Les 25 et 26 juin au Digital Publishing Summit organisé à la Bibliothèque nationale de France par EDRLab (European Digital Reading Laboratory), on mesurera le chemin parcouru par l'association depuis sa création en 2015. Portée par la volonté conjointe des pouvoirs publics et du monde du livre, qui la financent, présidée par Virginie Clayssen (Editis), elle travaille à la « recherche, développement et promotion d'un écosystème de lecture numérique ouvert, interopérable et accessible, basé sur les standards ePub », selon son objet, à l'exact opposé de la situation créée par les revendeurs dominants du marché, Amazon, Apple, ou Kobo-Fnac.

Par rapport à d'autres projets collectifs (1001Libraires, MO3T) lancés par le passé par les acteurs de la chaîne du livre pour reprendre le contrôle de leur destin numérique, celui-ci tient plutôt bien sa feuille de route. Des changements concrets restent toutefois à venir du côté des librairies indépendantes. Ce sont elles qui justifient ces efforts : il s'agit de leur donner les moyens de prendre leur place dans le numérique, comme elles l'ont dans l'imprimé, pour ne pas laisser ce marché sous le contrôle d'un quasi-monopole.

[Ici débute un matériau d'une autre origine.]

import Mathlib

set_option linter.dupNamespace false

/-!
# Selmer saturation at the first cyclotomic layer ⇒ residual non-vanishing of Kato's class (sketch)

Crux idea `first-layer-selmer-saturation` on `EllipticUnitValueSevenOfGZK`
(stmt-BirchSwinnertonDyer-19945), research statement K2 `ResidualNonvanishingSeven`
(`z₀ ∉ 7·𝐇¹`) of card `Ideas/abelian-residue-mu-seven.md`.  Planner bsd-idea-20 g56.
No summit statement is proved here; the line of record `Lines/kato_perrin_riou_zp.lean` v9
(sha16 7f643694dfb0cab1) is untouched and nothing is re-registered (W-79).

The mechanism, stripped to algebra (dictionary in the card, §Mechanism):

* `K`  = global classes `H¹(G_{ℚ₁,S}, E_D[7])` over the first layer `ℚ₁` of the cyclotomic
  `ℤ₇`-extension, `L` = local classes `H¹(ℚ_{7,1}, E_D[7])`, `loc` = localisation at the unique
  prime above `7`, `b` = local Tate pairing (Weil pairing, values in `𝔽₇`),
  `S` = `Sel₇(E_D/ℚ₁)`, `F` = Kummer image `E_D(ℚ_{7,1})/7 ⊂ L`.
* `hrec` is Poitou–Tate reciprocity `∑_v ⟨loc_v k, loc_v s⟩_v = 0` for a global `k` and a SELMER
  `s`, in which every term `v ≠ 7` vanishes (`H¹_f(ℚ_{1,λ}, E_D[7]) = 0` for `λ ∣ D`, unramified
  classes are orthogonal elsewhere).
* `hsat` is the new crux `SelmerSaturationSeven(D)`: `loc₇ : Sel₇(E_D/ℚ₁) ↠ E_D(ℚ_{7,1})/7`.
* Conclusion of `orthogonal_of_saturation`: every global class is orthogonal at `7` to every
  Kummer class, i.e. its singular part is divisible by `7`; applied to the moment functionals
  `φ_j = b(·, δ Q^{(j)})` of the Gauss-period point `Q = exp_ω(Tr_Δ ζ₄₉ − 6)` of the ADDITIVE
  formal group this says `7 ∣ φ_j(x)` for all global `x` (hypothesis `h7` below, after lifting
  to `ℤ`-valued functionals on `H¹(G_{ℚ₁,S}, T₇E_D)`).
* `not_exists_eq_smul_of_not_sq_dvd`: with `φ = φ_j ∘ (layer-1 projection)` on `𝐇¹`, the exact
  pairing identity `P₂(z₂) = u·θ⁽⁰⁾₄₉(f_D)` (crux `ExactPairingTwo`) and the certified digits
  `μ(θ) = 1`, `7² ∤ b_j(u θ)` for `j = λ(θ/7)` (crux `DigitTwo`; numerics g56: `λ = 2` for
  `D ∈ {−11,−23,−43,−67,−71}`, `4` for `−79,−107`) give `¬ 49 ∣ φ(z₀)`, hence `z₀ ∉ 7·𝐇¹` = K2.
-/

namespace Summit.BirchSwinnertonDyer.BirchSwinnertonDyer.Cruxes.EllipticUnitValueSevenOfGZK.SelmerSaturation

section reciprocity

variable {R : Type*} [CommRing R]
variable {K L : Type*} [AddCommGroup K] [Module R K] [AddCommGroup L] [Module R L]

/-- Reciprocity + saturation ⇒ orthogonality: if global classes pair to zero with SELMER classes
under the local pairing at `7` (Poitou–Tate with all other local terms vanishing), and the Selmer
group saturates the local finite part `F`, then every global class is orthogonal to all of `F`
(its singular part is divisible by `p`). -/
theorem orthogonal_of_saturation (loc : K →ₗ[R] L) (b : L →ₗ[R] L →ₗ[R] R)
    (S : Submodule R K) (F : Submodule R L)
    (hrec : ∀ k : K, ∀ s ∈ S, b (loc k) (loc s) = 0)
    (hsat : F ≤ S.map loc) :
    ∀ k : K, ∀ f ∈ F, b (loc k) f = 0 := by
  intro k f hf
  obtain ⟨s, hs, rfl⟩ := Submodule.mem_map.mp (hsat hf)
  exact hrec k s hs

/-- The same with saturation only of a sub-piece `F' ≤ F` (the `λ`-truncated variant
`DeepSelmerTwo`: only the deepest filtration steps `E'_{7-λ}(ℚ_{7,1})/E'_7` need to be
Selmer-local). -/
theorem orthogonal_of_partial_saturation (loc : K →ₗ[R] L) (b : L →ₗ[R] L →ₗ[R] R)
    (S : Submodule R K) (F' : Submodule R L)
    (hrec : ∀ k : K, ∀ s ∈ S, b (loc k) (loc s) = 0)
    (hsat : F' ≤ S.map loc) (k : K) {f : L} (hf : f ∈ F') :
    b (loc k) f = 0 :=
  orthogonal_of_saturation loc b S F' hrec hsat k f hf

end reciprocity

section digit

/-- Digit step: if an additive functional `φ` (a moment of the Kurihara pairing) is divisible by
`p` on the whole module of global classes, then an element `z` with `p² ∤ φ z` is not `p` times a
global class.  With `p = 7`, `φ = b_λ ∘ P₂ ∘ pr₁` and `z = z₀` this is K2 from
`SelmerSaturationSeven ∧ ExactPairingTwo ∧ DigitTwo`. -/
theorem not_exists_eq_smul_of_not_sq_dvd {H : Type*} [AddCommGroup H]
    (φ : H →+ ℤ) (p : ℤ) (h : ∀ x : H, p ∣ φ x) (z : H) (hz : ¬ p ^ 2 ∣ φ z) :
    ¬ ∃ w : H, z = p • w := by
  rintro ⟨w, rfl⟩
  apply hz
  obtain ⟨c, hc⟩ := h w
  exact ⟨c, by rw [map_zsmul, smul_eq_mul, hc]; ring⟩

/-- Range form of the digit step: `z ∉ p • H`. -/
theorem not_mem_range_smul_of_not_sq_dvd {H : Type*} [AddCommGroup H]
    (φ : H →+ ℤ) (p : ℤ) (h : ∀ x : H, p ∣ φ x) (z : H) (hz : ¬ p ^ 2 ∣ φ z) :
    z ∉ Set.range (fun w : H => p • w) := by
  rintro ⟨w, hw⟩
  exact not_exists_eq_smul_of_not_sq_dvd φ p h z hz ⟨w, hw.symm⟩

/-- The group-ring digit fact used for `hz`: in `ℤ[Γ]`-free language — if `θ = p • ϑ` and the
`j`-th coefficient functional `c` satisfies `p ∤ c ϑ`, then `p² ∤ c θ`. -/
theorem not_sq_dvd_of_digit {M : Type*} [AddCommGroup M] (c : M →+ ℤ) (p : ℤ) (hp : p ≠ 0)
    (θ ϑ : M) (hθ : θ = p • ϑ) (hunit : ¬ p ∣ c ϑ) : ¬ p ^ 2 ∣ c θ := by
  rintro ⟨d, hd⟩
  apply hunit
  refine ⟨d, ?_⟩
  have : p * c ϑ = p * (p * d) := by
    rw [hθ, map_zsmul, smul_eq_mul] at hd
    rw [hd]; ring
  exact mul_left_cancel₀ hp this

/-- First-digit step (the NAIVE lever, REV 2: it fires on the a1-side of `𝒞₇`, where Kato's
period is the optimal Néron period and `μ(θ⁺₄₉(f_D)) = 0`): if some additive functional `φ`
(a coefficient of the Kurihara pairing `P₂`, valued in `ℤ`) is NOT divisible by `p` at `z`,
then `z` is not `p` times a class.  No Selmer input at all. -/
theorem not_exists_eq_smul_of_not_dvd {H : Type*} [AddCommGroup H]
    (φ : H →+ ℤ) (p : ℤ) (z : H) (hz : ¬ p ∣ φ z) : ¬ ∃ w : H, z = p • w := by
  rintro ⟨w, rfl⟩
  exact hz ⟨φ w, by rw [map_zsmul, smul_eq_mul]⟩

/-- Transfer of the first-digit step along a homomorphism (Iwasawa module `𝐇¹ → H¹` at layer 1):
if `pr z₀` is not `p`-divisible downstairs, `z₀` is not `p`-divisible upstairs. -/
theorem not_exists_eq_smul_of_map {A B : Type*} [AddCommGroup A] [AddCommGroup B]
    (pr : A →+ B) (p : ℤ) (z₀ : A) (h : ¬ ∃ w : B, pr z₀ = p • w) :
    ¬ ∃ w : A, z₀ = p • w := by
  rintro ⟨w, rfl⟩
  exact h ⟨pr w, by rw [map_zsmul]⟩

/-- The a1-side chain of card REV 2, composed: `P₂` = Kurihara pairing at layer 1 (a group
homomorphism to the group ring, here any abelian group `G`), `c` = a `ℤ`-valued coefficient
functional, `pr` = the projection `𝐇¹ → H¹(layer 1)`.  If the coefficient `c (P₂ (pr z₀))` is
not divisible by `p` (ExactPairingTwo + Kato's period optimal + unit first digit), then
`z₀ ∉ p·𝐇¹` — K2 at that `D`. -/
theorem k2_of_unit_coefficient {IwH1 H1 G : Type*} [AddCommGroup IwH1] [AddCommGroup H1]
    [AddCommGroup G] (pr : IwH1 →+ H1) (P₂ : H1 →+ G) (c : G →+ ℤ) (p : ℤ) (z₀ : IwH1)
    (hunit : ¬ p ∣ c (P₂ (pr z₀))) : ¬ ∃ w : IwH1, z₀ = p • w :=
  not_exists_eq_smul_of_map pr p z₀
    (not_exists_eq_smul_of_not_dvd (c.comp P₂) p (pr z₀) (by simpa using hunit))

end digit

end Summit.BirchSwinnertonDyer.BirchSwinnertonDyer.Cruxes.EllipticUnitValueSevenOfGZK.SelmerSaturation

« La technologie de protection LCP est opérationnelle, nous y ajoutons maintenant des modules pour assurer sa pérennité, et Readium 2 sera achevé cet été », explique Laurent Le Meur, directeur technique d'EDRLab, à propos des deux projets essentiels de l'organisme, adaptés à la norme ePub. LCP (Licensed Content Protection) est une solution de gestion des droits (DRM, en version anglaise) attachés aux livres numériques. Elle est ouverte (open source) et mise à disposition de ceux qui souhaitent l'utiliser, contrairement aux systèmes propriétaires dont le plus connu, Adobe content server (ACS), a fait l'unanimité contre lui en raison de sa complexité d'utilisation et de ses coûts, notamment pour le droit de prêt en bibliothèque.

Conserver ses livres

LCP comprend à la fois une liste de spécifications définissant cette norme de protection, et une suite logicielle développée par EDRLab pour les distributeurs de livres numériques et les concepteurs de liseuses ou les créateurs d'applications de lecture pour smartphone, tablettes et ordinateurs. « Plus d'une vingtaine de sociétés, serveurs de livres ou développeurs d'applications, ont adopté LCP », indique le directeur technique d'EDRLab.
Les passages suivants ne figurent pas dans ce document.